Both seasonally adjusted data and trend-cycle estimates are subject to revision as additional observations become available. These revisions could be large and could even lead to a reversal of movement, especially for reference months near the end of the series or during periods of economic disruption.
Non-durable goods industries include food; beverage and tobacco products; textile mills; textile product mills; clothing; leather and allied products; paper; printing and related support activities; petroleum and coal products; chemicals; and plastics and rubber products.
Durable goods industries include wood products; non-metallic mineral products; primary metals; fabricated metal products; machinery, computer and electronic products; electrical equipment; appliances and components; transportation equipment; furniture and related products; and miscellaneous manufacturing.
For the aerospace and shipbuilding industries, the value of production is used instead of the value of sales of goods manufactured. The value of production is calculated by adjusting monthly sales of goods manufactured by the monthly change in inventories of goods in process and finished products manufactured. The value of production is used because of the extended period of time that it normally takes to manufacture products in these industries.

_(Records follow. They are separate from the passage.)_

import Summits.BirchSwinnertonDyer.BirchSwinnertonDyer.Theorems.ResidualThetaTransportAtTwoThetaLayerLambdaCongruenceAtTwoOfBz
import Literature.NumberTheory.EllipticCurves.ModularJacobianMultiplicityOneOfEichlerShimura
import HarnessLib

/-!
# Kan⁺ `ThetaLayerLambdaCongruenceAtTwo` from the Eichler–Shimura fact and the `J₁(N)` input

Companion of `…ThetaLayerLambdaCongruenceAtTwoOfGaloisData.lean`: the same composition with the Galois datum now
SUPPLIED by the cited named fact `nonempty_modularJacobianGaloisData_eichlerShimura`
(`Literature/NumberTheory/EllipticCurves/ModularJacobianMultiplicityOneOfEichlerShimura.lean`: Darmon–Diamond–Taylor
Thm. 1.29 in Galois form on the tree's `ModularJacobianGaloisData` interface), so that the crux
`stmt-BirchSwinnertonDyer-20688` is displayed CONDITIONAL on exactly: (1) that standard fact, and (2) the `J₁(N)` input
`hJ₁` of Buzzard's proof of Prop. 2.4 — for the `𝕋/𝔪`-linear Galois representation `σ` on `J0 N[𝔪]`, a `σ`-stable
subspace with commuting action and codimension `≤ 2` (Buzzard 2000 Lemma 2.3 ⟸ Ling–Oesterlé; appendix to Ribet–Stein
Thm. 6.1, `dim J₁(N)[𝔪] = 2`). Kernel road: `thetaLayerLambdaCongruenceAtTwo_of_bz` ∘
`buzzard2000_multiplicityOne_gamma0_of_eichlerShimura`.

HONESTY: CONDITIONAL — Kan⁺ is NOT settled by this file and BSD is not proved by any of this.
-/

set_option autoImplicit false

noncomputable section

-- justification: the `Summit.BirchSwinnertonDyer.BirchSwinnertonDyer.…` path repeats a component (route-file convention)
set_option linter.dupNamespace false

open scoped MatrixGroups NumberField ModularForm
open CongruenceSubgroup IsDedekindDomain Rat.HeightOneSpectrum Polynomial
open Literature.NumberTheory.EllipticCurves.ModularForms Literature.NumberTheory.GaloisRepresentations
open Summit.BirchSwinnertonDyer.BirchSwinnertonDyer.Theses.ResidualThetaTransportAtTwo

namespace Summit.BirchSwinnertonDyer.BirchSwinnertonDyer.Theorems.ThetaLayerLambdaCongruenceAtTwo

/-- **Kan⁺ `ThetaLayerLambdaCongruenceAtTwo` BY NAME from the Eichler–Shimura fact and the `J₁(N)` input** —
`thetaLayerLambdaCongruenceAtTwo_of_bz` composed with `buzzard2000_multiplicityOne_gamma0_of_eichlerShimura`.
Hypotheses: the named fact `nonempty_modularJacobianGaloisData_eichlerShimura` (Darmon–Diamond–Taylor Thm. 1.29,
Galois form) and `hJ₁` (for every instance of Buzzard's binders, every Galois datum with Eichler–Shimura on `J₀(N)[2]`
above `p ∤ 2N` and the representation `σ` on `J0 N[𝔪]` agreeing with it: a `σ`-stable `𝕋/𝔪`-subspace with commuting
action and `dim (J0 N[𝔪] ⧸ U) ≤ 2`). CONDITIONAL; Kan⁺ is NOT settled and BSD is not proved by this.
[cite: Buzzard2000LevelLoweringModTwo, Lemma 2.3 and proof of Prop. 2.4 (p. 101)]
[cite: DarmonDiamondTaylor1995, Thm. 1.29 (p. 37) and §4.5 (p. 135)] -/
theorem thetaLayerLambdaCongruenceAtTwo_of_eichlerShimura
    (hES : nonempty_modularJacobianGaloisData_eichlerShimura)
    (hJ₁ : ∀ (N : ℕ) [NeZero N], Odd N →
      ∀ (𝔪 : Ideal (HeckeRing0 N 2)), 𝔪.IsMaximal → (2 : HeckeRing0 N 2) ∈ 𝔪 →
      ∀ (k : Type) [Field k] [IsAlgClosed k] [TopologicalSpace k] [DiscreteTopology k]
        (ι : HeckeRing0 N 2 ⧸ 𝔪 →+* k) (ρ : ModPGaloisRep ℚ k 2),
        (∀ v : HeightOneSpectrum (𝓞 ℚ), ¬ ((primesEquiv v : Nat.Primes) : ℕ) ∣ 2 * N →
          ρ.IsUnramifiedAt v ∧
            ρ.HasFrobCharpolyAt v
              (X ^ 2
                - C (ι (Ideal.Quotient.mk 𝔪 (HeckeRing0.T N 2
                    ((primesEquiv v : Nat.Primes) : ℕ) (primesEquiv v : Nat.Primes).2))) * X
                + C (((primesEquiv v : Nat.Primes) : ℕ) : k))) →
        FramedRep.IsIrreducible ρ →
        (∀ v : HeightOneSpectrum (𝓞 ℚ), ((primesEquiv v : Nat.Primes) : ℕ) = 2 →
          ∀ 𝔓 ∈ v.primesAbove, ∃ σ ∈ 𝔓.decompositionSubgroup (Field.absoluteGaloisGroup ℚ),
            ∀ c : k, ((ρ σ : GL (Fin 2) k) : Matrix (Fin 2) (Fin 2) k) ≠ Matrix.scalar (Fin 2) c) →
        ∀ (ιℂ : AlgebraicClosure ℚ →+* ℂ) (D : ModularJacobianGaloisData N ιℂ),
          (∀ v : HeightOneSpectrum (𝓞 ℚ), ¬ ((primesEquiv v : Nat.Primes) : ℕ) ∣ 2 * N →
            ∀ 𝔓 ∈ v.primesAbove, ∀ φ : Field.absoluteGaloisGroup ℚ, IsArithFrobAt (𝓞 ℚ) φ 𝔓 →
            ∀ x : J0.tors N, (2 : HeckeRing0 N 2) • x = 0 →
              D.galAct φ (D.galAct φ x)
                - (HeckeRing0.T N 2 ((primesEquiv v : Nat.Primes) : ℕ)
                    (primesEquiv v : Nat.Primes).2) • D.galAct φ x
                + (((primesEquiv v : Nat.Primes) : ℕ) : HeckeRing0 N 2) • x = 0) →
          ∀ σ : Representation (HeckeRing0 N 2 ⧸ 𝔪) (Field.absoluteGaloisGroup ℚ)
              (Submodule.torsionBySet (HeckeRing0 N 2) (J0 N) 𝔪),
            (∀ (g : Field.absoluteGaloisGroup ℚ)
                (x : Submodule.torsionBySet (HeckeRing0 N 2) (J0 N) 𝔪) (x' : J0.tors N),
                (x' : J0 N) = x →
                ((σ g x : Submodule.torsionBySet (HeckeRing0 N 2) (J0 N) 𝔪) : J0 N)
                  = ((D.galAct g x' : J0.tors N) : J0 N)) →
            ∃ U : Submodule (HeckeRing0 N 2 ⧸ 𝔪) (Submodule.torsionBySet (HeckeRing0 N 2) (J0 N) 𝔪),
              (∀ (g : Field.absoluteGaloisGroup ℚ), ∀ x ∈ U, σ g x ∈ U) ∧
              (∀ (g h : Field.absoluteGaloisGroup ℚ), ∀ x ∈ U, σ g (σ h x) = σ h (σ g x)) ∧
              Module.finrank (HeckeRing0 N 2 ⧸ 𝔪)
                (Submodule.torsionBySet (HeckeRing0 N 2) (J0 N) 𝔪 ⧸ U) ≤ 2) :
    ThetaLayerLambdaCongruenceAtTwo :=
  thetaLayerLambdaCongruenceAtTwo_of_bz (buzzard2000_multiplicityOne_gamma0_of_eichlerShimura hES hJ₁)

end Summit.BirchSwinnertonDyer.BirchSwinnertonDyer.Theorems.ThetaLayerLambdaCongruenceAtTwo

end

Unfilled orders are a stock of orders that will contribute to future sales, assuming that the orders are not cancelled.
New orders are those received, whether sold in the current month or not. New orders are measured as the sum of sales for the current month plus the change in unfilled orders from the previous month to the current month.
Manufacturers reporting sales, inventories and unfilled orders in US dollars
Some Canadian manufacturers report sales, inventories and unfilled orders in US dollars. These data are then converted to Canadian dollars as part of the data production cycle.
For sales, based on the assumption that they occur throughout the month, the average monthly exchange rate for the reference month established by the Bank of Canada is used for the conversion. The monthly average exchange rate is available in table 33-10-0163-01. Inventories and unfilled orders are reported at the end of the reference period. For most respondents, the daily average exchange rate on the last working day of the month is used for the conversion of these variables.
However, some manufacturers choose to report their data as of a day other than the last working day of the month. In these instances, the daily average exchange rate on the day selected by the respondent is used. Note that because of exchange rate fluctuations, the daily average exchange rate on the day selected by the respondent can differ from both the exchange rate on the last working day of the month and the monthly average exchange rate. Daily average exchange rate data are available in table 33-10-0036-01.
Each month, the Monthly Survey of Manufacturing releases preliminary data for the reference month and revised data for the previous three months. Revisions are made to reflect new information provided by respondents and updates to administrative data.
Once a year, a revision project is undertaken to revise multiple years of data.
Real-time data tables
Real-time data tables 16-10-0118-01, 16-10-0119-01, 16-10-0014-01 and 16-10-0015-01 will be updated on March 22, 2022.
Data from the Monthly Survey of Manufacturing for February will be released on April 14, 2022.
For more information, or to enquire about the concepts, methods or data quality of this release, contact us (toll-free 1-800-263-1136; 514-283-8300; firstname.lastname@example.org) or Media Relations (email@example.com).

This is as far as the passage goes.